I have your letter of March 26 responding to the Civil Rights Commission Report discussing a number of Department of Agriculture programs and the manner in which they have been operated. The Commission report pointed out some instances in which discrimination on the basis of race have been found to exist.

It seems to me that the steps the Department is taking are designed to correct these deficiencies. I note, however, that many of them depend upon reports and responses from various units of the Department, and I would appreciate it, therefore, if you could let me know what actual progress has been made as a result of the changes you have instituted. It seems to me that a report 60 days from now on the progress actually made would be helpful.



[Honorable Orville Freeman, The Secretary, Department of Agriculture, Washington, D.C.]

Note: Secretary Freeman's letter of March 26 was in reply to a February 27 letter from the President (Item 85) regarding the Civil Rights Commission report of racial discrimination in some aspects of the Department of Agriculture programs.

In his letter Secretary Freeman stated that although significant progress had been made in the Department in the preceding 4 years in assuring equal opportunity, the report of the Civil Rights Commission emphasized the need for the Department to reexamine efforts in this field and to work even more diligently to assure that all departmental activities were totally free of discrimination. He stated that the following steps had been taken to implement the Commission's recommendations:

1. The agencies studied by the Commission had reviewed the Commission's findings and recommendations and had reported to the Secretary actions being taken to correct the discriminatory practices indicated. These agencies had been directed to make periodic progress reports to the Secretary until the unfair practices had been eliminated.

2. All agencies of the Department had been directed to take immediate steps to encourage and increase participation by Negro rural residents on an equal basis in all Department programs.

3. A task force had been established to conduct an extensive and continuing review and evaluation of Departmental programs to assure that these programs were efficiently accomplishing the objectives established by Congress on a completely nondiscriminatory basis.
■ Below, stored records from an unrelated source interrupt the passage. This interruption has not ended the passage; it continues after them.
/-- **The expansions in `B̂_i` for `1 ≤ i < p`, with their restrictions to `y_i = 0`.** As
`expansions_in_Bi`, and in addition `U₁(x_i, 0) = c₀`, `E₂(x_i, 0) = e₀`: setting `y_i = 0` kills
both `x = x_i y_iⁱ` and `y = y_i`, hence restricts every element of `B` to its residue.
[cite: Cutkosky2014, Lemma 3.1 (proof, expansions of `u`, `v` in `B̂_i`)] -/
theorem expansions_in_Bi_fine {c₀ f₀ e₀ : F} {τ₀ : MvPowerSeries (Fin 2) F}
    (hshape : LemmaShape p hb ⟨a 0, hAB (mem_originLocalRing_self ha 0)⟩
      ⟨a 1, hAB (mem_originLocalRing_self ha 1)⟩ c₀ f₀ e₀ τ₀)
    (α : F) {i : ℕ} (hi : i < p) (hi1 : 1 ≤ i) (hB : AlgebraicIndependent F (bCoord F L p (b 0) (b 1) α i)) :
    ∃ (hleB : originLocalRing hb ≤ originLocalRing hB) (U₁ E₂ E₃ : MvPowerSeries (Fin 2) F),
      constantCoeff U₁ = c₀ ∧ coeff (Finsupp.single 1 1) U₁ = f₀ ∧
      constantCoeff E₂ = e₀ ∧ constantCoeff E₃ = constantCoeff τ₀ ∧
      killVar 1 U₁ = PowerSeries.C c₀ ∧ killVar 1 E₂ = PowerSeries.C e₀ ∧
      originTaylorAt hB ⟨a 0, hleB (hAB (mem_originLocalRing_self ha 0))⟩ =
        X 0 ^ p * X 1 ^ (p * i) * U₁ ∧
      originTaylorAt hB ⟨a 1, hleB (hAB (mem_originLocalRing_self ha 1))⟩ =
        X 1 ^ i * (X 0 * E₂ + X 1 ^ (p - i) * E₃) := by
  have hp0 : p ≠ 0 := hp.out.ne_zero
  obtain ⟨u₁, v₂, v₃, hu, hv, hu₁, hDu₁, hv₂, hv₃⟩ := exists_decomp_of_lemmaShape hb hp0 hshape
  obtain ⟨hle', hmax, hTx, hTy⟩ := le_Bi p hb α hi hB
  have hκ : ∀ w : originLocalRing hb, killVar 1 (originTaylorAt hB (Subalgebra.inclusion hle' w)) =
      PowerSeries.C (constantCoeff (originTaylorAt hb w)) := by
    intro w
    have h := map_originTaylorAt_inclusion_eq_residue hb hB hle' (ψ := killVar 1) (fun j => ?_) w.2
    · exact h
    fin_cases j
    · change killVar 1 (originTaylorAt hB ⟨b 0, _⟩) = 0
      rw [hTx, map_mul, map_pow, killVar_X_self, zero_pow (by omega), mul_zero]
    · change killVar 1 (originTaylorAt hB ⟨b 1, _⟩) = 0
      rw [hTy, killVar_X_self]
  refine ⟨hle', originTaylorAt hB (Subalgebra.inclusion hle' u₁), originTaylorAt hB (Subalgebra.inclusion hle' v₂),
    originTaylorAt hB (Subalgebra.inclusion hle' v₃), ?_, ?_, ?_, ?_, ?_, ?_, ?_, ?_⟩
  · rw [← hu₁]; exact constantCoeff_originTaylorAt_inclusion hb hB hle' hmax u₁.2
  · rw [← hDu₁]
    refine coeff_single_one_originTaylorAt_inclusion hb hB hle' 1 1 hmax (Fin.forall_fin_two.mpr ⟨?_, ?_⟩) u₁.2
    · rw [hTx, coeff_single_one_one_X_zero_mul, coeff_single_one_one_X_zero]
    · rw [hTy]
  · rw [← hv₂]; exact constantCoeff_originTaylorAt_inclusion hb hB hle' hmax v₂.2
  · rw [← hv₃]; exact constantCoeff_originTaylorAt_inclusion hb hB hle' hmax v₃.2
  · rw [hκ, hu₁]
  · rw [hκ, hv₂]
  · have e : (⟨a 0, hle' (hAB (mem_originLocalRing_self ha 0))⟩ : originLocalRing hB) =
        Subalgebra.inclusion hle' ⟨a 0, hAB (mem_originLocalRing_self ha 0)⟩ := rfl
    have hxB : Subalgebra.inclusion hle' (originCoord hb 0) = ⟨b 0, hle' (mem_originLocalRing_self hb 0)⟩ := rfl
    rw [e, hu, map_mul, map_pow, map_mul, map_pow, hxB, hTx, mul_pow, ← pow_mul, mul_comm i p]
  · have e : (⟨a 1, hle' (hAB (mem_originLocalRing_self ha 1))⟩ : originLocalRing hB) =
        Subalgebra.inclusion hle' ⟨a 1, hAB (mem_originLocalRing_self ha 1)⟩ := rfl
    have hxB : Subalgebra.inclusion hle' (originCoord hb 0) = ⟨b 0, hle' (mem_originLocalRing_self hb 0)⟩ := rfl
    have hyB : Subalgebra.inclusion hle' (originCoord hb 1) = ⟨b 1, hle' (mem_originLocalRing_self hb 1)⟩ := rfl
    rw [e, hv]
    simp only [map_add, map_mul, map_pow]
    rw [hxB, hyB, hTx, hTy]
    have hsplit : (X 1 : MvPowerSeries (Fin 2) F) ^ p = X 1 ^ i * X 1 ^ (p - i) := by
      rw [← pow_add, Nat.add_sub_cancel' hi.le]
    rw [hsplit]
    ring

end Elements

/-! ## Monomial data in `B̂_i` and the two endgames -/

section Endgame

variable {b' : Fin 2 → L} (hB : AlgebraicIndependent F b') {a : Fin 2 → L} (ha : AlgebraicIndependent F a)
  (hle : originLocalRing ha ≤ originLocalRing hB)

/-- **Monomial data transported to `B̂_i = F[[X,Y]]`.** From a monomial form of
`A = F[u,v]_{(u,v)} → B_i` (Def. 1.1) one gets: generators `x₀, x₁` of `𝔪_A`, the expansions
`Y₀, Y₁` of a regular system of parameters of `B_i` (vanishing at the origin, with the variables in
the ideal they generate), unit series `D₀, D₁` and the exponent matrix `a` with `det a ≠ 0` such
that `T xᵢ = Dᵢ · Y₀^{aᵢ₀} · Y₁^{aᵢ₁}`. [cite: Cutkosky2014, Def. 1.1 and Lemma 3.1 (proof)] -/
theorem exists_series_of_isMonomialExtension
    (hmono : @IsMonomialExtension (originLocalRing ha) (originLocalRing hB) _ _ (inclusionAlgebra hle)) :
    ∃ (x : Fin 2 → originLocalRing ha) (Y D : Fin 2 → MvPowerSeries (Fin 2) F) (A : Matrix (Fin 2) (Fin 2) ℕ),
      (haveI := isLocalRing_originLocalRing ha; Ideal.span (Set.range x) = maximalIdeal (originLocalRing ha)) ∧
      (∀ j, constantCoeff (Y j) = 0) ∧
      (∀ k : Fin 2, ∃ r s : MvPowerSeries (Fin 2) F, (X k : MvPowerSeries (Fin 2) F) = r * Y 0 + s * Y 1) ∧
      (∀ i, constantCoeff (D i) ≠ 0) ∧
      (A.map (Nat.cast : ℕ → ℤ)).det ≠ 0 ∧
      (∀ i, originTaylorAt hB ⟨x i, hle (x i).2⟩ = D i * (Y 0 ^ A i 0 * Y 1 ^ A i 1)) := by
  classical
  letI := inclusionAlgebra hle
  haveI iR := isLocalRing_originLocalRing ha
  haveI iS := isLocalRing_originLocalRing hB
  obtain ⟨-, -, n, -, hdimSn, instR, instS, x, y, δ, A, hx, hy, hdet, hxy⟩ := hmono
  have hn : n = 2 := by
    have h2 : ((n : ℕ) : WithBot ℕ∞) = (2 : ℕ) := hdimSn.symm.trans (ringKrullDim_originLocalRing hB)
    exact_mod_cast h2
  subst hn
  have hinstR : instR = iR := Subsingleton.elim _ _
  have hinstS : instS = iS := Subsingleton.elim _ _
  subst hinstR
  subst hinstS
  refine ⟨x, fun j => originTaylorAt hB (y j), fun i => originTaylorAt hB (δ i : originLocalRing hB), A, hx,
    fun j => ?_, fun k => ?_, fun i => ?_, hdet, fun i => ?_⟩
  · exact (constantCoeff_originTaylorAt_eq_zero_iff hB (y j)).mpr (hy ▸ Ideal.subset_span ⟨j, rfl⟩)
  · have hk : originCoord hB k ∈ Ideal.span (Set.range y) := by
      rw [hy]; exact originCoord_mem_maximalIdeal hB k
    obtain ⟨cf, hcf⟩ := Ideal.mem_span_range_iff_exists_fun.mp hk
    refine ⟨originTaylorAt hB (cf 0), originTaylorAt hB (cf 1), ?_⟩
    have h := congrArg (originTaylorAt hB) hcf
    rw [Fin.sum_univ_two, map_add, map_mul, map_mul, originTaylorAt_coord] at h
    exact h.symm
  · exact (constantCoeff_originTaylorAt_ne_zero_iff hB _).mpr (Units.isUnit _)
  · have h := congrArg (originTaylorAt hB) (hxy i)
    rw [Fin.prod_univ_two, map_mul, map_mul, map_pow, map_pow] at h
    exact h

/-- **Endgame for `0 ≤ i ≤ p − 2`.** If `x_i = X` divides the leading form of (the expansion in
`B̂_i` of) every element of `𝔪_A`, then `A → B_i` is not monomial: for a monomial form
`xⱼ = δⱼ y₀^{aⱼ₀} y₁^{aⱼ₁}` the variable `X` would divide `L(y_k)` for one `k` with
`a₀ₖ, a₁ₖ ≥ 1`, so `y_k` — of order one with nonzero `X`-coefficient — would divide `u` and `v`
in `B̂_i`, which the divisor lemma excludes.
[cite: Cutkosky2014, Lemma 3.1 (proof: "Thus `x_i ∣ L(u' − φ(v))`, a contradiction")] -/
theorem endgame_X (hmono : @IsMonomialExtension (originLocalRing ha) (originLocalRing hB) _ _ (inclusionAlgebra hle))
    {p i : ℕ} (hip : i < p) {U₁ E₂ E₃ : MvPowerSeries (Fin 2) F} (hU₁ : constantCoeff U₁ ≠ 0)
    (hE₂ : constantCoeff E₂ ≠ 0) (hE₃ : constantCoeff E₃ ≠ 0)
    (hTu : originTaylorAt hB ⟨a 0, hle (mem_originLocalRing_self ha 0)⟩ = X 0 ^ p * X 1 ^ (p * i) * U₁)
    (hTv : originTaylorAt hB ⟨a 1, hle (mem_originLocalRing_self ha 1)⟩ = X 1 ^ i * (X 0 * E₂ + X 1 ^ (p - i) * E₃))
    (HX : ∀ z : originLocalRing ha, (haveI := isLocalRing_originLocalRing ha; z ∈ maximalIdeal (originLocalRing ha)) →
      (X 0 : MvPowerSeries (Fin 2) F) ∣ leadingForm (originTaylorAt hB ⟨z, hle z.2⟩)) : False := by
  classical
  haveI iR := isLocalRing_originLocalRing ha
  haveI iS := isLocalRing_originLocalRing hB
  haveI := isDomain_mvPowerSeries (F := F) (Fin 2)
  obtain ⟨x, Y, D, A, hx, hY0, hspan, hD, hdet, hTx⟩ := exists_series_of_isMonomialExtension hB ha hle hmono
  set T := originTaylorAt hB with hT
  obtain ⟨⟨hord0, hL0⟩, ⟨hord1, hL1⟩, hnd⟩ := linearForms_of_span (hY0 0) (hY0 1) hspan
  set ℓ : Fin 2 → MvPowerSeries (Fin 2) F := fun j => homogeneousComponent 1 (Y j) with hℓ
  have hLy : ∀ j, leadingForm (Y j) = ℓ j := by
    intro j; fin_cases j
    · exact hL0
    · exact hL1
  have hordY : ∀ j, (Y j).order = ((1 : ℕ) : ℕ∞) := by
    intro j; fin_cases j
    · exact hord0
    · exact hord1
  have hYne : ∀ j, Y j ≠ 0 := by
    intro j hz
    have h := hordY j
    rw [hz, order_zero] at h
    exact ENat.top_ne_coe _ h
  have hLx : ∀ i', leadingForm (T ⟨x i', hle (x i').2⟩) = C (constantCoeff (D i')) * ℓ 0 ^ A i' 0 * ℓ 1 ^ A i' 1 := by
    intro i'
    rw [hTx, leadingForm_mul, leadingForm_mul, leadingForm_pow, leadingForm_pow,
      leadingForm_of_constantCoeff_ne_zero (hD i'), hLy 0, hLy 1, mul_assoc]
  have hxm : ∀ i', x i' ∈ maximalIdeal (originLocalRing ha) := fun i' => hx ▸ Ideal.subset_span ⟨i', rfl⟩
  have hXd : ∀ i', ((X 0 : MvPowerSeries (Fin 2) F) ∣ ℓ 0 ∧ 1 ≤ A i' 0) ∨ ((X 0 : MvPowerSeries (Fin 2) F) ∣ ℓ 1 ∧ 1 ≤ A i' 1) := by
    intro i'
    have h := HX (x i') (hxm i')
    rw [hLx i'] at h
    exact X_dvd_linear_pow_mul_pow (hD i') 0 h
  -- an index `j` with `X ∣ ℓ j` and positive exponents in both rows
  have key : ∃ j : Fin 2, (X 0 : MvPowerSeries (Fin 2) F) ∣ ℓ j ∧ 1 ≤ A 0 j ∧ 1 ≤ A 1 j := by
    rcases hXd 0 with ⟨h0, a0⟩ | ⟨h0, a0⟩ <;> rcases hXd 1 with ⟨h1, a1⟩ | ⟨h1, a1⟩
    · exact ⟨0, h0, a0, a1⟩
    · exact absurd ⟨h0, h1⟩ (hnd 0)
    · exact absurd ⟨h1, h0⟩ (hnd 0)
    · exact ⟨1, h0, a0, a1⟩
  obtain ⟨j, hXℓ, hA0, hA1⟩ := key
  have hApos : ∀ i', 1 ≤ A i' j := by
    intro i'; fin_cases i'
    · exact hA0
    · exact hA1
  -- `Y j` divides `T x₀`, `T x₁`, hence `T u`, `T v`
  have hYdx : ∀ i', Y j ∣ T ⟨x i', hle (x i').2⟩ := by
    intro i'
    rw [hTx]
    have hj : Y j ∣ Y 0 ^ A i' 0 * Y 1 ^ A i' 1 := by
      have hne : A i' j ≠ 0 := Nat.one_le_iff_ne_zero.mp (hApos i')
      fin_cases j
      · exact dvd_mul_of_dvd_left (dvd_pow_self _ hne) _
      · exact dvd_mul_of_dvd_right (dvd_pow_self _ hne) _
    exact dvd_mul_of_dvd_right hj _
  have hmemR : ∀ w : originLocalRing ha, w ∈ maximalIdeal (originLocalRing ha) → Y j ∣ T ⟨w, hle w.2⟩ := by
    intro w hw
    rw [← hx] at hw
    obtain ⟨cf, hcf⟩ := Ideal.mem_span_range_iff_exists_fun.mp hw
    have e : (⟨w, hle w.2⟩ : originLocalRing hB) = Subalgebra.inclusion hle w := rfl
    rw [e, ← hcf, map_sum, map_sum]
    refine Finset.dvd_sum fun i' _ => ?_
    rw [map_mul, map_mul]
    exact dvd_mul_of_dvd_right (hYdx i') _
  have hu : Y j ∣ X 0 ^ p * X 1 ^ (p * i) * U₁ := by
    rw [← hTu]
    exact hmemR (originCoord ha 0) (originCoord_mem_maximalIdeal ha 0)
  have hv : Y j ∣ X 1 ^ i * (X 0 * E₂ + X 1 ^ (p - i) * E₃) := by
    rw [← hTv]
    exact hmemR (originCoord ha 1) (originCoord_mem_maximalIdeal ha 1)
  -- `Y j` has nonzero `X`-coefficient
  have hWX : coeff (Finsupp.single 0 1) (Y j) ≠ 0 := by
    have e : coeff (Finsupp.single 0 1) (Y j) = coeff (Finsupp.single 0 1) (ℓ j) := by
      rw [hℓ]
      simp only
      rw [coeff_homogeneousComponent, if_pos (by rw [Finsupp.degree_single])]
    rw [e]
    intro h0
    have h1 : coeff (Finsupp.single 1 1) (ℓ j) = 0 := (X_dvd_iff.mp hXℓ) _ (by simp)
    have hℓ0 : ℓ j = 0 := eq_zero_of_isHomogeneous_one (isHomogeneous_homogeneousComponent _ 1) h0 h1
    exact leadingForm_ne_zero (hYne j) (by rw [hLy j, hℓ0])
  exact false_of_dvd_Tu_of_dvd_Tv hip hU₁ hE₂ hE₃ (hY0 j) hWX hu hv
import Summits.QuantumFields.YangMills.Theorems.BalabanUVNodesN15AtSpineCarriersBackground
import Summits.QuantumFields.YangMills.Theorems.BalabanUVNodesN15VectorPieceV1

/-!
# YM-DAG node N15 (= NE2) AT THE RATE CARRIERS OF RECORD, RE-KEYED WITH THE PRINT's OWN `V′₁(A)` LIVE: the K4 stub `YMDAG.UVSplit.S_N15 RRec` closed over every
# rate-carrier predicate whose NE2 component carries the realised `V′₁` family of the U = 1 vector piece ⊗ 1_𝔤 (all three terms of [B9] (3.52), BOTH bond
# orientations) — the OPERATOR layer HYPOTHESIS-FREE by name ((3.35) consumed, size guard live), the site-kernel and unit-lattice layers displayed

Track A of `YM-PLAN.md` (cell `pub-ymgap`, HUMAN RULING D-0062), node **N15**; typed by seat `pub-ymgap-dag-n15-c` (generation g3) as the spine-carrier faces of its
(V3) chain (`…N15BackwardShift`, `…N15DefectKernelBDHk163`, `…N15VectorPieceBackward`, `…N15VectorPieceV1`).  Shape twin and import: this seat's (g0)
`BalabanUVNodesN15AtSpineCarriersBackground` and (g2) `BalabanUVNodesN15AtSpineCarriersGaugeMatrix` (same namespace, nothing restated — their faces ∕ closers cover
the abelian and the non-abelian matrix-coefficient ∕ gauge-field families).  Producer consumed BY NAME: this seat's `VectorPiece.ne2PlusOperator_vectorPiece_v1`
(the print's own `V′₁(A)` live, forward AND backward derived pieces, V2 instantiated).  Kernel bookkeeping: 0 `def`, 0 `sorry`, standard axioms.  COUNT-NEUTRAL;
`--supports` the K3′ item `SpineGivenEndpointR12` (stmt-QuantumFields-19908, helper).

THE STUB.  `S_N15 RRec := ∀ F D g₀ os R, RRec F D g₀ os R → N15At R.ne2`, `N15At c := NE2PlusOperator c.c35 c.pi c.Kop ∧ NE2PlusSite 4 c.p c.c35 c.pi c.Ksite ∧
NE2PlusUnit c.c35 c.pi c.Kunit c.inΛ c.unitDist`.

WHAT THIS MODULE IS.
* §1 THE NODE FACE WITH `V′₁(A)` LIVE: **`n15At_vectorPiece_v1_of_layers`** — for `d + 1 ≥ 2`, `L ≥ 1`, `c₃₅ > 0`, coordinates `e : 𝔄 ≃L[ℝ] ℝ^ι`, on the NE2 carriers
  indexed by the sized family `VecIndexS d L` whose paired instances ∕ operator kernels are the realised `V′₁` family (`v1VecInstance`, `v1VecFamily4`) on the product
  carriers `X × ι`, `N15At` follows from the site-kernel and unit-lattice layers ALONE — the operator conjunct is the producer's theorem.
* §2 (W2) CLOSER, refinement-generic: **`s_N15_of_v1Reading`**.
* §3 GUARD: `not_n15At_iff_site_or_unit_fails_v1` — on the `V′₁` carriers `N15At` FAILS iff the site OR the unit layer fails.

HONEST FRAMING.  NE2 is NOT PRINTED beyond King's scalar template and NOT PROVED for Bałaban's `G(U)`.  What enters hypothesis-free is the operator layer of the
LINEAR (U = 1) vector single-scale piece of [B5]∕[B6]∕King (4.42) tensored with `1_𝔤`, dressed by the print's FIRST-ORDER species `V′₁(A)` of (3.52) with the
three coefficient fields `(A⁺, A⁻, W)` transported INDEPENDENTLY by fibrewise means (linearised (C3)); NOT the (C3) nonlinear transport, NOT the second-order
`F′_{1,k}` term, NOT `V′₂` of (3.55)–(3.62), NOT the multiscale carrier of NODE 00; the SITE-KERNEL and UNIT-LATTICE layers of `N15At` remain DISPLAYED (no
producer with the background live exists in the tree).  N15 is NOT discharged (0∕1 at every record); typed 28∕28, discharged count untouched; one finite
four-torus programme at fixed `ε` — NOT ℝ⁴, NOT infinite volume, NOT OS, NOT a mass gap, NOT Clay.  Restate-immune.  No decl below carries a cite tag.
-/

noncomputable section

open Finset

namespace Summit.QuantumFields.YangMills.Theorems.N15AtSpineCarriers

open Literature.MathematicalPhysics.QuantumFieldTheory.Balaban1983to89
open Literature.MathematicalPhysics.QuantumFieldTheory.Balaban1983to89.T4Continuum
open Literature.MathematicalPhysics.QuantumFieldTheory.Balaban1983to89.B9 (SiteKernel)
open Literature.MathematicalPhysics.QuantumFieldTheory.Balaban1983to89.T4EtaRate (PairedInstance NE2PlusOperator NE2PlusSite NE2PlusUnit)
open Summit.QuantumFields.YangMills.BalabanUVNodes.N15.VectorPiece (VecIndexS v1VecInstance v1VecFamily4 ne2PlusOperator_vectorPiece_v1)
open YMDAG.UVSplit (Datum NE2Carriers RateCarriers RateRecordPred N15At RatesAt S_N15)

variable {N : ℕ} [NeZero N] {d : ℕ} {L : ℕ} [NeZero L] {ι : Type} [Fintype ι] [DecidableEq ι]
  {𝔄 : Type} [NormedRing 𝔄] [NormedAlgebra ℝ 𝔄] [CompleteSpace 𝔄] (e : 𝔄 ≃L[ℝ] (ι → ℝ))

/-! ## §1 The node face with `V′₁(A)` live: `N15At` from the site and unit layers alone -/

section Faces

/-- **`N15At` WITH THE PRINT's OWN `V′₁(A)` LIVE, FROM THE SITE AND UNIT LAYERS ALONE.**  On the NE2 carriers indexed by the sized family, with paired instances
`v1VecInstance` (configurations `(A⁺, A⁻, W)`, (3.35) = the letter pair on each field in the norm of `𝔄`, guard = the index's `M`) and operator kernels
`v1VecFamily4` (V2's constructed pair with `V′₁ = M_c + Σ_μ[M_{a⁺_μ}∇⁺_μ + M_{a⁻_μ}∇⁻_μ]` fed with the -a pieces ⊗ 1_𝔤, forward AND backward derived pieces),
the operator conjunct is `VectorPiece.ne2PlusOperator_vectorPiece_v1` (hypothesis-free for `d + 1 ≥ 2`, `L ≥ 1`, `c₃₅ > 0`); `N15At` follows from the two
displayed layers. [bookkeeping] -/
theorem n15At_vectorPiece_v1_of_layers (hd : 1 ≤ d) (hL : 1 ≤ L) {c35 : ℝ} (hc35 : 0 < c35) (p : ℝ)
    (Ksite Kunit : ∀ j : VecIndexS d L, SiteKernel (v1VecInstance (d := d) 𝔄 ι L hL j).gc (v1VecInstance (d := d) 𝔄 ι L hL j).Bf)
    (inΛ : ∀ j : VecIndexS d L, (v1VecInstance (d := d) 𝔄 ι L hL j).gc.Site → Prop)
    (unitDist : ∀ j : VecIndexS d L, (v1VecInstance (d := d) 𝔄 ι L hL j).gc.Site → (v1VecInstance (d := d) 𝔄 ι L hL j).gc.Site → ℝ)
    (hsite : NE2PlusSite 4 p c35 (v1VecInstance (d := d) 𝔄 ι L hL) Ksite)
    (hunit : NE2PlusUnit c35 (v1VecInstance (d := d) 𝔄 ι L hL) Kunit inΛ unitDist) :
    N15At { I := VecIndexS d L, c35 := c35, p := p, pi := v1VecInstance (d := d) 𝔄 ι L hL, Kop := v1VecFamily4 (d := d) 𝔄 ι e L hL,
            Ksite := Ksite, Kunit := Kunit, inΛ := inΛ, unitDist := unitDist } :=
  ⟨ne2PlusOperator_vectorPiece_v1 (d := d) e hd hL c35 hc35, hsite, hunit⟩

end Faces

/-! ## §2 (W2) closer: `S_N15` for every rate-record predicate whose NE2 component IS the `V′₁` family plus the two remaining layers -/

section Closers

/-- **`S_N15` FOR EVERY `V′₁`-LIVE READING** (the carriers of `n15At_vectorPiece_v1_of_layers`): if `RRec` hands, with every bundle `R` it pins, an identification of
`R.ne2` with those carriers (any `c₃₅ > 0`, exponent `p`, site ∕ unit kernels, region, unit distance) together with the site-kernel and unit-lattice layers on
them, then `S_N15 RRec` — the operator layer is NOT a hypothesis. [bookkeeping] -/
theorem s_N15_of_v1Reading (hd : 1 ≤ d) (hL : 1 ≤ L) (RRec : RateRecordPred N)
    (hread : ∀ (F : T4Family) (D : Datum F N) (g₀ : ℕ → ℝ) (os : List (ULoop F)) (R : RateCarriers N), RRec F D g₀ os R →
      ∃ (c35 p : ℝ) (Ksite Kunit : ∀ j : VecIndexS d L, SiteKernel (v1VecInstance (d := d) 𝔄 ι L hL j).gc (v1VecInstance (d := d) 𝔄 ι L hL j).Bf)
        (inΛ : ∀ j : VecIndexS d L, (v1VecInstance (d := d) 𝔄 ι L hL j).gc.Site → Prop)
        (unitDist : ∀ j : VecIndexS d L, (v1VecInstance (d := d) 𝔄 ι L hL j).gc.Site → (v1VecInstance (d := d) 𝔄 ι L hL j).gc.Site → ℝ),
        0 < c35 ∧
        R.ne2 = { I := VecIndexS d L, c35 := c35, p := p, pi := v1VecInstance (d := d) 𝔄 ι L hL, Kop := v1VecFamily4 (d := d) 𝔄 ι e L hL,
                  Ksite := Ksite, Kunit := Kunit, inΛ := inΛ, unitDist := unitDist } ∧
        NE2PlusSite 4 p c35 (v1VecInstance (d := d) 𝔄 ι L hL) Ksite ∧ NE2PlusUnit c35 (v1VecInstance (d := d) 𝔄 ι L hL) Kunit inΛ unitDist) :
    S_N15 RRec := by
  intro F D g₀ os R hR
  obtain ⟨c35, p, Ksite, Kunit, inΛ, unitDist, hc35, hne2, hsite, hunit⟩ := hread F D g₀ os R hR
  rw [hne2]
  exact n15At_vectorPiece_v1_of_layers e hd hL hc35 p Ksite Kunit inΛ unitDist hsite hunit

end Closers

/-! ## §3 Guard: on the `V′₁` carriers the operator layer is never the reason `N15At` fails -/

section Guard

/-- **ON THE `V′₁` CARRIERS `N15At` FAILS IFF THE SITE OR THE UNIT LAYER FAILS** (the operator layer holds by `VectorPiece.ne2PlusOperator_vectorPiece_v1`): the honest
residue of N15 on this family is the pair of displayed layers. [bookkeeping] -/
theorem not_n15At_iff_site_or_unit_fails_v1 (hd : 1 ≤ d) (hL : 1 ≤ L) {c35 : ℝ} (hc35 : 0 < c35) (p : ℝ)
    (Ksite Kunit : ∀ j : VecIndexS d L, SiteKernel (v1VecInstance (d := d) 𝔄 ι L hL j).gc (v1VecInstance (d := d) 𝔄 ι L hL j).Bf)
    (inΛ : ∀ j : VecIndexS d L, (v1VecInstance (d := d) 𝔄 ι L hL j).gc.Site → Prop)
    (unitDist : ∀ j : VecIndexS d L, (v1VecInstance (d := d) 𝔄 ι L hL j).gc.Site → (v1VecInstance (d := d) 𝔄 ι L hL j).gc.Site → ℝ) :
    ¬ N15At { I := VecIndexS d L, c35 := c35, p := p, pi := v1VecInstance (d := d) 𝔄 ι L hL, Kop := v1VecFamily4 (d := d) 𝔄 ι e L hL,
              Ksite := Ksite, Kunit := Kunit, inΛ := inΛ, unitDist := unitDist } ↔
      ¬ NE2PlusSite 4 p c35 (v1VecInstance (d := d) 𝔄 ι L hL) Ksite ∨ ¬ NE2PlusUnit c35 (v1VecInstance (d := d) 𝔄 ι L hL) Kunit inΛ unitDist := by
  constructor
  · intro h
    by_cases hs : NE2PlusSite 4 p c35 (v1VecInstance (d := d) 𝔄 ι L hL) Ksite
    · by_cases hu : NE2PlusUnit c35 (v1VecInstance (d := d) 𝔄 ι L hL) Kunit inΛ unitDist
      · exact absurd (n15At_vectorPiece_v1_of_layers e hd hL hc35 p Ksite Kunit inΛ unitDist hs hu) h
      · exact Or.inr hu
    · exact Or.inl hs
  · rintro (hs | hu) ⟨_, hsite, hunit⟩
    · exact hs hsite
    · exact hu hunit

end Guard

end Summit.QuantumFields.YangMills.Theorems.N15AtSpineCarriers

end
This group had been asked to submit a report to the Secretary within 30 days with recommendations for any changes necessary to provide for equal opportunity.

4. Any remaining discrimination and segregation in offices and related facilities used in Department programs was being eliminated without delay.

5. The Inspector General of the Department had been charged with the responsibility of making continuing and special surveys of agency operations and would report to the Secretary immediately any inadequacies in compliance with the Department's policy and directives on discrimination and segregation.

6. All agencies, and any committees and boards appointed by the Secretary, had been directed to take every appropriate step to insure that the democratic process would be guaranteed in all nominations and elections to local agricultural policy and decision-making posts and to assure that all segments of the community would be fairly considered for representation on appointive policy and decision-making committees.

7. A citizens advisory committee on civil rights would be established, consisting of distinguished representatives from a variety of backgrounds and interests, to review the activities of the Department with respect to equal opportunity, to advise the Secretary of the effectiveness of these program and policy directives, and to recommend changes where necessary.

The text of the President's letter together with that of Secretary Freeman's letter was released at Austin, Tex.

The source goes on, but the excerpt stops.